"If we don't feel that our bodies can desire and be desired, we won't have fulfilling lives."
Ian de la Rosa premieres 'Ivan & Hadoum' at the Berlinale, a debut feature that transcends the clichés of trans stories
Special correspondent to the Berlin Film FestivalIvan runs into a former schoolmate at the Almería greenhouse where they both work, and their mutual attraction leads to a night of confidences and sex on the beach. It is, as the director says ofIvan & HadoumIan de la Rosa (Granada, 1988) describes it as "a classic love story with characters that aren't," because Ivan is a trans man and Hadoum is the rebellious daughter of North African migrants. This is perhaps what allows them to accept each other naturally and without prejudice. But the film, a Catalan co-production premiering this Friday at the Berlinale in the Panorama section, stems from overcoming the conflict with trans identity, a theme the director, who trained as a chess player, already explored eleven years ago in his short film. Victor XX"Now the conflict has to do with other things, with choosing what kind of person you want to be and empowering yourself through love and desire," explains De la Rosa, who in 2022 was, with the short film Farrucas, the first trans filmmaker to win a Gaudí award
The reason for "decentralizing the trans experience" was to be able to see the kinds of stories she missed in film. "I have few opportunities, or none at all, to see my experience represented in film," she says. "I've transitioned, okay, and for me it's wonderful to be trans. But I wanted to be able to show trans characters without focusing on the difficulties related to being who they are. And I'm not saying those difficulties don't exist, but what unites us with everyone else is that we are people, just like everyone else." For De la Rosa, normalizing the relationship was almost a necessity. "If we don't feel that our bodies can desire and be desired, we won't have full lives," she points out. "Cinema owes a debt to the trans experience, and it had to be renaturalized through love and desire to heal the wound. In the end, people accept who you are, and if they don't like it, they leave your circle. I love myself, and I want to leave your circle. I'm very lucky to have the family I have. We need to relax a little."

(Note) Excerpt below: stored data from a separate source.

import Literature.Algebra.EuclideanLattices.RegevRoutineFinal
import HarnessLib

/-!
# Regev's per-copy routine as a circuit family, VI: the coins of a branch

Sixth file of the circuit-level construction towards the discharge of
`Literature.Algebra.EuclideanLattices.usvp_of_dihedralCoset` (O. Regev, *Quantum computation and
lattice problems*, SIAM J. Comput. 33 (2004), Thm. 1.1; the routine of the proof of Lemma 3.12,
p. 14). The branches of the Hadamard layer (`IsBranch`, file V) are parametrised by their
**coins** — the guess pattern on the guess zone and, for every coin zone `k < rmax`, a zone
pattern (the `ix` field with the control bit, and the `4n` data bits of each of the `n` digit
fields) — so that the counting arguments of Lemma 3.12 (uniform `t, ā` and grid point per
register, independence over the registers) become statements about the product type
`Coins = GPat × (Fin rmax → ZPat)`:

* `GPat`, `ZPat`, `Coins`; `zoneFn` (the content of a coin zone with a given pattern),
  `branchW`/`branchOf` (the branch with given coins), `coinsOf` (reading the coins off an
  assignment), with `coinsOf_branchW`, **`branchOf_coinsOf`** (a branch is the branch of its coins)
  and `isBranch_branchOf`: coins and branches correspond bijectively (`branchOf_injective`);
* `card_Coins`, `numCoins_eq` — `|Coins| = 2^{numCoins}`;
* **`stateQ_eq_coins`** — the state after the compiled program is `2^{-numCoins/2}` on the image
  of `c ↦ kappa (branchOf c)` and `0` elsewhere (the form consumed by `DCPMixture.bornSum_ge`);
* `liftW_branchOf`, `guessOf_branchW`, `ixcOf_branchW`, `tacOf_branchW` — the data entering the
  closed-form final state `finSt` of file V, read off the coins.

No named fact is introduced.

## References

* O. Regev, *Quantum computation and lattice problems*, SIAM J. Comput. 33 (2004) 738–760, proof
  of Lemma 3.12 (p. 14) [Regev2004].
* M. A. Nielsen, I. L. Chuang, *Quantum Computation and Quantum Information*, CUP 2010, §1.4.4
  (`H^{⊗c}|0⟩` is the uniform superposition over `{0,1}^c`) [NielsenChuang2010].
-/

noncomputable section

namespace Literature.Algebra.EuclideanLattices

namespace RegevRoutine

open _root_.Computability Literature.Computability.Complexity Literature.Computability.Cryptography
  Literature.Computability.QuantumComplexity Literature.Computability.QuantumComplexity.ZoneGadgets
  Turing RevSim RevClean RevMux Matrix

variable {P : Params}

/-! ### Coin patterns -/

/-- A guess pattern: the content of the guess zone. [cite: Regev2004, Thm. 1.1 (proof, p. 7: the guesses)] -/
abbrev GPat (P : Params) (L : ℕ) : Type := Fin (gam P L) → Bool

/-- A zone pattern: the `ix` field together with the control bit `t`, and the `4n` data bits of
each of the `n` digit fields of `ā`. [cite: Regev2004, Lemma 3.12 (proof, p. 14: t ∈ {0,1}, ā ∈ {0,…,M−1}ⁿ, the grid point)] -/
abbrev ZPat (P : Params) (L n : ℕ) : Type := (Fin (kap P L + 1) → Bool) × (Fin n → Fin (4 * n) → Bool)

/-- The coins of a branch: a guess pattern and a zone pattern for every coin zone. [folklore] -/
abbrev Coins (P : Params) (L n : ℕ) : Type := GPat P L × (Fin (rmax P L) → ZPat P L n)

/-- **The content of a coin zone with pattern `p`** at local index `t`: the `ix`/control field,
then digit field `i`, bit `b` at `kap + 1 + i (4n+1) + b` (`b < 4n`; the separators and the tail
are `0`). [folklore] -/
def zoneFn (P : Params) (L n : ℕ) (p : ZPat P L n) (t : ℕ) : Bool :=
  if h : t < kap P L + 1 then p.1 ⟨t, h⟩
  else if h' : (t - (kap P L + 1)) / (4 * n + 1) < n ∧ (t - (kap P L + 1)) % (4 * n + 1) < 4 * n then
    p.2 ⟨_, h'.1⟩ ⟨_, h'.2⟩
  else false

/-- The guess pattern extended by `0`. [folklore] -/
def gExt (P : Params) (L : ℕ) (g : GPat P L) : ℕ → Bool := fun t => if h : t < gam P L then g ⟨t, h⟩ else false

section ZoneFn

variable {L n : ℕ} (p : ZPat P L n)

/-- `zoneFn` on the `ix`/control field. [folklore] -/
theorem zoneFn_lo {t : ℕ} (ht : t < kap P L + 1) : zoneFn P L n p t = p.1 ⟨t, ht⟩ := by
  unfold zoneFn; rw [dif_pos ht]

/-- `zoneFn` on a data bit of a digit field. [folklore] -/
theorem zoneFn_digit (i : Fin n) (b : Fin (4 * n)) : zoneFn P L n p (kap P L + 1 + i * (4 * n + 1) + b) = p.2 i b := by
  have hb := b.isLt
  have h1 : ¬ kap P L + 1 + i * (4 * n + 1) + b < kap P L + 1 := by omega
  have e : kap P L + 1 + i * (4 * n + 1) + b - (kap P L + 1) = b + i * (4 * n + 1) := by omega
  have hd : ((b : ℕ) + (i : ℕ) * (4 * n + 1)) / (4 * n + 1) = i := by
    rw [Nat.add_mul_div_right _ _ (by omega), Nat.div_eq_of_lt (by omega), Nat.zero_add]
  have hm : ((b : ℕ) + (i : ℕ) * (4 * n + 1)) % (4 * n + 1) = b := by
    rw [Nat.add_mul_mod_self_right, Nat.mod_eq_of_lt (by omega)]
  unfold zoneFn
  rw [dif_neg h1]
  simp only [e, hd, hm, Fin.eta]
  rw [dif_pos ⟨i.isLt, hb⟩]

/-- The coin offsets inside a zone. [folklore] -/
def IsCoinOff (P : Params) (L n t : ℕ) : Prop :=
  t < kap P L + 1 ∨ ∃ i, i < n ∧ ∃ b, b < 4 * n ∧ t = kap P L + 1 + i * (4 * n + 1) + b

/-- `zoneFn` vanishes off the coin offsets. [folklore] -/
theorem zoneFn_eq_false {t : ℕ} (ht : ¬ IsCoinOff P L n t) : zoneFn P L n p t = false := by
  unfold zoneFn
  have h1 : ¬ t < kap P L + 1 := fun h => ht (Or.inl h)
  rw [dif_neg h1, dif_neg]
  rintro ⟨hi, hb⟩
  refine ht (Or.inr ⟨_, hi, _, hb, ?_⟩)
  have := Nat.div_add_mod' (t - (kap P L + 1)) (4 * n + 1)
  omega

/-- A wire of zone `k` is a coin wire of zone `k` iff its offset is a coin offset. [folklore] -/
theorem mem_coinPosZone_iff_isCoinOff {k t : ℕ} : oC P L k + t ∈ coinPosZone P L n k ↔ IsCoinOff P L n t := by
  rw [mem_coinPosZone]
  unfold IsCoinOff
  constructor
  · rintro (⟨j, hj, he⟩ | ⟨i, hi, b, hb, he⟩)
    · exact Or.inl (by omega)
    · exact Or.inr ⟨i, hi, b, hb, by omega⟩
  · rintro (hj | ⟨i, hi, b, hb, rfl⟩)
    · exact Or.inl ⟨t, hj, rfl⟩
    · exact Or.inr ⟨i, hi, b, hb, by omega⟩

/-- Coin offsets are below `kap + slotW n ≤ cW`. [folklore] -/
theorem IsCoinOff.lt {t : ℕ} (h : IsCoinOff P L n t) : t < kap P L + slotW n := by
  rcases h with h | ⟨i, hi, b, hb, rfl⟩
  · unfold slotW; omega
  · have := digit_lt_slotW hi hb; omega

end ZoneFn

/-! ### The branch with given coins -/

/-- **The assignment with coins `c`** on the input `x` (as an `ℕ`-indexed assignment): the input
on `[0, L)`, the guess pattern on the guess zone, the zone patterns on the coin zones, `0`
elsewhere. [folklore] -/
def branchW (P : Params) (L n : ℕ) (x : List Bool) (c : Coins P L n) : ℕ → Bool := fun i =>
  if i < L then x.getD i false
  else if h : oGz P L ≤ i ∧ i < oGz P L + gam P L then c.1 ⟨i - oGz P L, by omega⟩
  else if h' : cBase P L ≤ i ∧ (i - cBase P L) / cW P L < rmax P L then
    zoneFn P L n (c.2 ⟨_, h'.2⟩) ((i - cBase P L) % cW P L)
  else false

/-- **The coins of an assignment.** [folklore] -/
def coinsOf (P : Params) (L n : ℕ) (w : ℕ → Bool) : Coins P L n :=
  (fun t => w (oGz P L + t), fun k => (fun j => w (oC P L k + j), fun i b => w (oC P L k + (kap P L + 1) + i * (4 * n + 1) + b)))

section Branch

variable {L n : ℕ} {x : List Bool} (c : Coins P L n)

/-- The width of a coin zone is positive. [folklore] -/
theorem cW_pos (L : ℕ) : 0 < cW P L := by unfold cW sig slotW; omega

/-- `branchW` on the input wires. [folklore] -/
theorem branchW_lt {i : ℕ} (hi : i < L) : branchW P L n x c i = x.getD i false := by
  unfold branchW; rw [if_pos hi]

/-- `branchW` on the guess zone. [folklore] -/
theorem branchW_gz (t : Fin (gam P L)) : branchW P L n x c (oGz P L + t) = c.1 t := by
  have hc := offsets_chain (P := P) L
  have ht := t.isLt
  unfold branchW
  rw [if_neg (by omega), dif_pos ⟨by omega, by omega⟩]
  simp only [Nat.add_sub_cancel_left, Fin.eta]

/-- `branchW` on coin zone `k`. [folklore] -/
theorem branchW_cz (k : Fin (rmax P L)) {t : ℕ} (ht : t < cW P L) : branchW P L n x c (oC P L k + t) = zoneFn P L n (c.2 k) t := by
  have hc := offsets_chain (P := P) L
  have hk := k.isLt
  obtain ⟨hq, hr⟩ := zone_divMod (base := cBase P L) (w := cW P L) (k := k) (i := oC P L k + t) ht rfl
  have hCb := cBase_le_oC (P := P) L k
  unfold branchW
  rw [if_neg (by omega), dif_neg (fun h => by omega), dif_pos ⟨by omega, by rw [hq]; exact hk⟩]
  simp only [hq, hr, Fin.eta]

/-- `branchW` vanishes elsewhere. [folklore] -/
theorem branchW_other {i : ℕ} (h1 : L ≤ i) (h2 : ¬ (oGz P L ≤ i ∧ i < oGz P L + gam P L)) (h3 : ¬ (cBase P L ≤ i ∧ i < gBase P L)) :
    branchW P L n x c i = false := by
  have hc := offsets_chain (P := P) L
  unfold branchW
  rw [if_neg (by omega), dif_neg h2, dif_neg]
  rintro ⟨h4, h5⟩
  refine h3 ⟨h4, ?_⟩
  have : ((i - cBase P L) / cW P L + 1) * cW P L ≤ rmax P L * cW P L := Nat.mul_le_mul_right _ h5
  have h6 := Nat.lt_div_mul_add (a := i - cBase P L) (cW_pos (P := P) L)
  rw [Nat.add_mul, Nat.one_mul] at this
  unfold gBase; omega

/-- `branchW` vanishes from `gBase` on (in particular from `Wtot` on). [folklore] -/
theorem branchW_of_gBase_le {i : ℕ} (hi : gBase P L ≤ i) : branchW P L n x c i = false := by
  have hc := offsets_chain (P := P) L
  exact branchW_other c (by omega) (fun h => by omega) (fun h => by omega)

/-- **Reading the coins back.** [folklore] -/
theorem coinsOf_branchW (hn : n ≤ L) : coinsOf P L n (branchW P L n x c) = c := by
  have hsw : slotW n ≤ sig L := by unfold sig slotW; have := ell_mono hn; omega
  have hcw : cW P L = kap P L + sig L := rfl
  refine Prod.ext (funext fun t => branchW_gz c t) (funext fun k => Prod.ext (funext fun j => ?_) (funext fun i => funext fun b => ?_))
  · change branchW P L n x c (oC P L k + j) = (c.2 k).1 j
    have := j.isLt
    rw [branchW_cz c k (by unfold slotW at hsw; omega), zoneFn_lo _ j.isLt]
  · change branchW P L n x c (oC P L k + (kap P L + 1) + i * (4 * n + 1) + b) = (c.2 k).2 i b
    have hlt := digit_lt_slotW i.isLt b.isLt
    rw [show oC P L k + (kap P L + 1) + i * (4 * n + 1) + b = oC P L k + (kap P L + 1 + i * (4 * n + 1) + b) by omega,
      branchW_cz c k (by omega), zoneFn_digit]

/-- `branchW` is injective in the coins. [folklore] -/
theorem branchW_injective (hn : n ≤ L) : Function.Injective (branchW P L n x : Coins P L n → ℕ → Bool) := fun c c' h => by
  rw [← coinsOf_branchW c hn, ← coinsOf_branchW c' hn, h]

end Branch

/-! ### Coins and branches of the Hadamard layer -/

section HBranch

variable {x : List Bool}

/-- **The branch with coins `c`** (a basis label of the register of the routine on `x`). [folklore] -/
def branchOf (P : Params) (x : List Bool) (c : Coins P x.length (nOf x.length)) : QReg (x.length + anc P x.length) :=
  fun i => branchW P x.length (nOf x.length) x c i

/-- `branchOf`, lifted to `ℕ`-indexed wires, is `branchW`. [folklore] -/
theorem liftW_branchOf (c : Coins P x.length (nOf x.length)) : liftW (branchOf P x c) = branchW P x.length (nOf x.length) x c := by
  funext i
  by_cases hi : i < x.length + anc P x.length
  · simp [liftW, hi, branchOf]
  · have hc := offsets_chain (P := P) x.length
    rw [add_anc] at hi
    simp only [liftW, add_anc, hi, dif_neg, not_false_eq_true]
    exact (branchW_of_gBase_le c (by omega)).symm

/-- The padded input, read at a wire. [folklore] -/
theorem padInput_apply (x : List Bool) (i : Fin (x.length + anc P x.length)) :
    padInput x.get (anc P x.length) i = x.getD i false := by
  have := congrFun (CWrap.liftW_padInput_get x (anc P x.length)) i
  rwa [liftW_val] at this

/-- **The assignment with coins `c` is a branch.** [folklore] -/
theorem isBranch_branchOf (c : Coins P x.length (nOf x.length)) : IsBranch P x (branchOf P x c) := by
  intro j hj
  rw [mem_coinFin_iff] at hj
  rw [padInput_apply]
  change branchW P x.length (nOf x.length) x c j = _
  have hc := offsets_chain (P := P) x.length
  by_cases h1 : (j : ℕ) < x.length
  · exact branchW_lt c h1
  rw [List.getD_eq_default _ _ (not_lt.1 h1)]
  by_cases h2 : oGz P x.length ≤ j ∧ (j : ℕ) < oGz P x.length + gam P x.length
  · exfalso; refine hj ?_
    unfold coinPos
    exact List.mem_append_right _ (List.mem_map.2 ⟨j - oGz P x.length, List.mem_range.2 (by omega), by omega⟩)
  by_cases h3 : cBase P x.length ≤ j ∧ (j : ℕ) < gBase P x.length
  · obtain ⟨heq, hlt⟩ := zone_eq_divMod (base := cBase P x.length) (w := cW P x.length) (i := j) (cW_pos x.length) h3.1
    have hk : (j - cBase P x.length) / cW P x.length < rmax P x.length := by
      by_contra hge
      have hm : rmax P x.length * cW P x.length ≤ (j - cBase P x.length) / cW P x.length * cW P x.length :=
        Nat.mul_le_mul_right _ (not_lt.1 hge)
      omega
    set k := (j - cBase P x.length) / cW P x.length with hkdef
    set t := (j - cBase P x.length) % cW P x.length with htdef
    have e : (j : ℕ) = oC P x.length k + t := by unfold oC; omega
    rw [e, branchW_cz c ⟨k, hk⟩ hlt]
    refine zoneFn_eq_false _ fun hoff => hj ?_
    unfold coinPos
    refine List.mem_append_left _ (List.mem_flatMap.2 ⟨k, List.mem_range.2 hk, ?_⟩)
    rw [e]
    exact mem_coinPosZone_iff_isCoinOff.2 hoff
  · exact branchW_other c (not_lt.1 h1) h2 h3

The film's main conflict revolves around Iván's family's ambition to move to a larger apartment. To achieve this, Iván needs the greenhouse owner, a family friend, to give him a raise and make him head of the warehouse. However, a demand for better working conditions, spearheaded by Hadoum among the female employees just days before a visit from investors, puts Iván, who has become the man of the house and the main provider since his father's death, in a difficult position. "Everything is tied to capitalism," De la Rosa points out. "His family's problem isn't that he's trans, but rather a social aspiration—something as simple and yet as complicated these days as every member having their own room. Iván will have to see how far he'll go to climb that small rung on the social ladder."
The film's casting mixes trained and non-professional actors, but the two leads, multidisciplinary artist Silver Chicón and singer Herminia Loh, came to the roles "through friends of friends." Meanwhile, in Victor XX De la Rosa had worked with a cis actress to play a trans character, and now she was clear that, at all costs, she wanted a trans actor. "I filmed Victor XX "It was the summer of 2014, and the landscape was very different from what it is now. I was just starting my transition, and it was a desert; there were no trans role models. The change in a decade has been incredible," says De la Rosa. "Right now, it's important that trans bodies are represented by trans bodies, and going back would be almost like one black face"Actually, the most important thing about a story is the bodies that tell you this story," he says.